Sadly there's no good answer here - it's an open research question in both CS and Law: how do we avoid our AI breaking copyright, and when does and AI break copyright? We're not really sure.
Hey, thank you very much Steven!
I see. Could you briefly explain to me where does this project reads the pretrained models from then? I cloned the project to my PC, but it's 2.58 MB altogether, and I can't find any pretrained models.
Where did you even find any kind of source for MuseNet, if I may know? I failed to find it any time I looked at the site.
Sorry if I ask dumb questions! :)
Musetree simply sends requests to the backend used by the official musenet tool, which doesn't have a published API but has been reverse engineered by me and others.

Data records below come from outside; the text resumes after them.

/-- **A twisting window carries a point with non-zero slope gradient.**  If the slope `μ(t,x₂)` of a non-degenerate (TH) window `W` (pin
`∇ₕv₂ ≠ 0` pointwise) is NOT a function of time alone on any open sub-window, then `∂μ/∂x₂ ≠ 0` at (the height of) some point of `W` — by the
local analyticity of `μ` and the mean value theorem on a product box. -/
theorem exists_slopeDeriv_ne_zero (hrate : HasTypeITimeDecay C v)
    (hcont : ContinuousOn (uncurry v) (Iio (0 : ℝ) ×ˢ univ))
    (hmild : ∀ s t : ℝ, s < t → t < 0 → ∀ x,
      v t x = UnboundedOperators.heatExtension (v s) (t - s) x - oseenDuhamel 1 s v v t x)
    {W : Set (ℝ × EuclideanSpace ℝ (Fin 3))} (hW : IsOpen W) (hWne : W.Nonempty) (hWs : W ⊆ Iio (0 : ℝ) ×ˢ univ)
    (hpin : ∀ z ∈ W,
      fderiv ℝ (v z.1) z.2 (EuclideanSpace.single 0 1) 2 ≠ 0 ∨ fderiv ℝ (v z.1) z.2 (EuclideanSpace.single 1 1) 2 ≠ 0)
    (hntv : ∀ m : ℝ → ℝ, ∀ W₁ : Set (ℝ × EuclideanSpace ℝ (Fin 3)), W₁ ⊆ W → IsOpen W₁ → W₁.Nonempty →
      ∃ z ∈ W₁, ∃ b : Fin 3, b ≠ 2 ∧
        fderiv ℝ (v z.1) z.2 (EuclideanSpace.single 2 1) b ≠ m z.1 * fderiv ℝ (v z.1) z.2 (EuclideanSpace.single b 1) 2)
    {μ : ℝ → ℝ → ℝ}
    (hμ : ∀ z ∈ W, ∀ b : Fin 3, b ≠ 2 →
      fderiv ℝ (v z.1) z.2 (EuclideanSpace.single 2 1) b = μ z.1 (z.2 2) * fderiv ℝ (v z.1) z.2 (EuclideanSpace.single b 1) 2) :
    ∃ z ∈ W, deriv (μ z.1) (z.2 2) ≠ 0 := by
  by_contra hall
  push Not at hall
  obtain ⟨z₀, hz₀⟩ := hWne
  have hs₀ : z₀.1 < 0 := (Set.mem_prod.1 (hWs hz₀)).1
  -- a product box around `z₀` inside `W`
  obtain ⟨ε, hε, hballW⟩ := Metric.isOpen_iff.1 hW z₀ hz₀
  set I : Set ℝ := Set.Ioo (z₀.1 - ε) (z₀.1 + ε) with hI
  set B : Set (EuclideanSpace ℝ (Fin 3)) := Metric.ball z₀.2 ε with hB
  have hbox : I ×ˢ B ⊆ W := by
    intro z hz
    apply hballW
    have h1 : z ∈ Metric.ball z₀.1 ε ×ˢ Metric.ball z₀.2 ε := by
      rw [Real.ball_eq_Ioo]; exact hz
    rwa [ball_prod_same] at h1
  -- on the box, the slope is the time-only function `t ↦ μ t (z₀.2 2)`
  have hconst : ∀ z ∈ I ×ˢ B, μ z.1 (z.2 2) = μ z.1 (z₀.2 2) := by
    intro z hz
    have hzW : z ∈ W := hbox hz
    obtain ⟨hzI, hzB⟩ := Set.mem_prod.1 hz
    have hs : z.1 < 0 := (Set.mem_prod.1 (hWs hzW)).1
    -- the height interval J around z₀.2 2, realised inside the box by the points z₀.2 + (c - z₀.2 2) e₂
    set J : Set ℝ := Set.Ioo (z₀.2 2 - ε) (z₀.2 2 + ε) with hJ
    have hpt : ∀ c ∈ J, (z.1, z₀.2 + (c - z₀.2 2) • EuclideanSpace.single 2 (1 : ℝ)) ∈ W := by
      intro c hc
      apply hbox
      refine Set.mem_prod.2 ⟨hzI, ?_⟩
      rw [hB, Metric.mem_ball, dist_eq_norm]
      have : z₀.2 + (c - z₀.2 2) • EuclideanSpace.single 2 (1 : ℝ) - z₀.2 = (c - z₀.2 2) • EuclideanSpace.single 2 (1 : ℝ) := by abel
      rw [this]
      have hn : ‖(c - z₀.2 2) • EuclideanSpace.single (2 : Fin 3) (1 : ℝ)‖ = |c - z₀.2 2| := by simp [norm_smul]
      rw [hn]
      rw [hJ, Set.mem_Ioo] at hc
      rw [abs_lt]; constructor <;> linarith [hc.1, hc.2]
    have hheight : ∀ c : ℝ, (z₀.2 + (c - z₀.2 2) • EuclideanSpace.single (2 : Fin 3) (1 : ℝ) : EuclideanSpace ℝ (Fin 3)) 2 = c := by
      intro c; simp
    -- μ z.1 is differentiable on J with zero derivative
    have hdiff : DifferentiableOn ℝ (μ z.1) J := by
      intro c hc
      have hzc := hpt c hc
      obtain ⟨b₀, hb₀, hneb⟩ : ∃ b₀ : Fin 3, b₀ ≠ 2 ∧
          fderiv ℝ (v z.1) (z₀.2 + (c - z₀.2 2) • EuclideanSpace.single 2 (1 : ℝ)) (EuclideanSpace.single b₀ 1) 2 ≠ 0 := by
        rcases hpin _ hzc with h0 | h1
        · exact ⟨0, by decide, h0⟩
        · exact ⟨1, by decide, h1⟩
      have han := analyticAt_windowSlope hrate hcont hmild hW hμ hzc hs hb₀ hneb
      rw [hheight] at han
      -- `μ z.1 = uncurry μ ∘ (c ↦ (z.1, c))`
      have hcomp : AnalyticAt ℝ (fun c' : ℝ => uncurry μ (z.1, c')) c :=
        han.comp (analyticAt_const.prod analyticAt_id)
      exact hcomp.differentiableAt.differentiableWithinAt
    have hder : J.EqOn (deriv (μ z.1)) 0 := by
      intro c hc
      have := hall _ (hpt c hc)
      simpa [hheight c] using this
    have hy2 : z.2 2 ∈ J := by
      rw [hJ, Set.mem_Ioo]
      have hd : dist z.2 z₀.2 < ε := by rwa [hB, Metric.mem_ball] at hzB
      have hcoord : |z.2 2 - z₀.2 2| ≤ dist z.2 z₀.2 := by
        have := PiLp.norm_apply_le (z.2 - z₀.2) 2
        simpa [Real.norm_eq_abs, dist_eq_norm] using this
      rw [abs_le] at hcoord
      constructor <;> linarith [hcoord.1, hcoord.2]
    have hy02 : z₀.2 2 ∈ J := by
      rw [hJ, Set.mem_Ioo]; constructor <;> linarith
    exact isOpen_Ioo.is_const_of_deriv_eq_zero isPreconnected_Ioo hdiff hder hy2 hy02
  -- contradiction with «not time-only on the sub-window I × B»
  have hIB_open : IsOpen (I ×ˢ B) := isOpen_Ioo.prod Metric.isOpen_ball
  have hIB_ne : (I ×ˢ B).Nonempty :=
    ⟨z₀, Set.mem_prod.2 ⟨by rw [hI, Set.mem_Ioo]; constructor <;> linarith, Metric.mem_ball_self hε⟩⟩
  obtain ⟨z, hz, b, hb, hneq⟩ := hntv (fun t => μ t (z₀.2 2)) (I ×ˢ B) hbox hIB_open hIB_ne
  exact hneq (by rw [hμ z (hbox hz) b hb, hconst z hz])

From memory, that's handled in broker.ts
I thought there was a paper published around that time but can't find it now - the official tool is part of a blog post with plenty of detail which should start you in the right direction. The author of MuseNet also has this repo which looks like a precursor to MuseNet.
Hope that answers your (completely legit) questions!
Hey Steven, thank you very much! You are very kind.
It's all clear now :) MuseTree definitely gives the best results so far out of all other open source AI music generation projects, at least in terms of maintaining the long term structure of the song, which seems to be a key flaw to most other open source projects.
Keep a great job!
Sometimes, Musenet will start overfitting to a real song (and in one case, generated the entireity of reach out, i'll be there for me).
It's important to prevent this, or at least warn the user about it - since it causes issues with copyright if the user thinks it's an original track.
This can be detected when the 4 children of a node are all almost identical. You could probably use a string similarity algorithm on the child and parent's encodings.
There should be something to warn to user, or even prevent them from using those samples.
This should be toggle-able, and maybe allow you to set the threshold manually?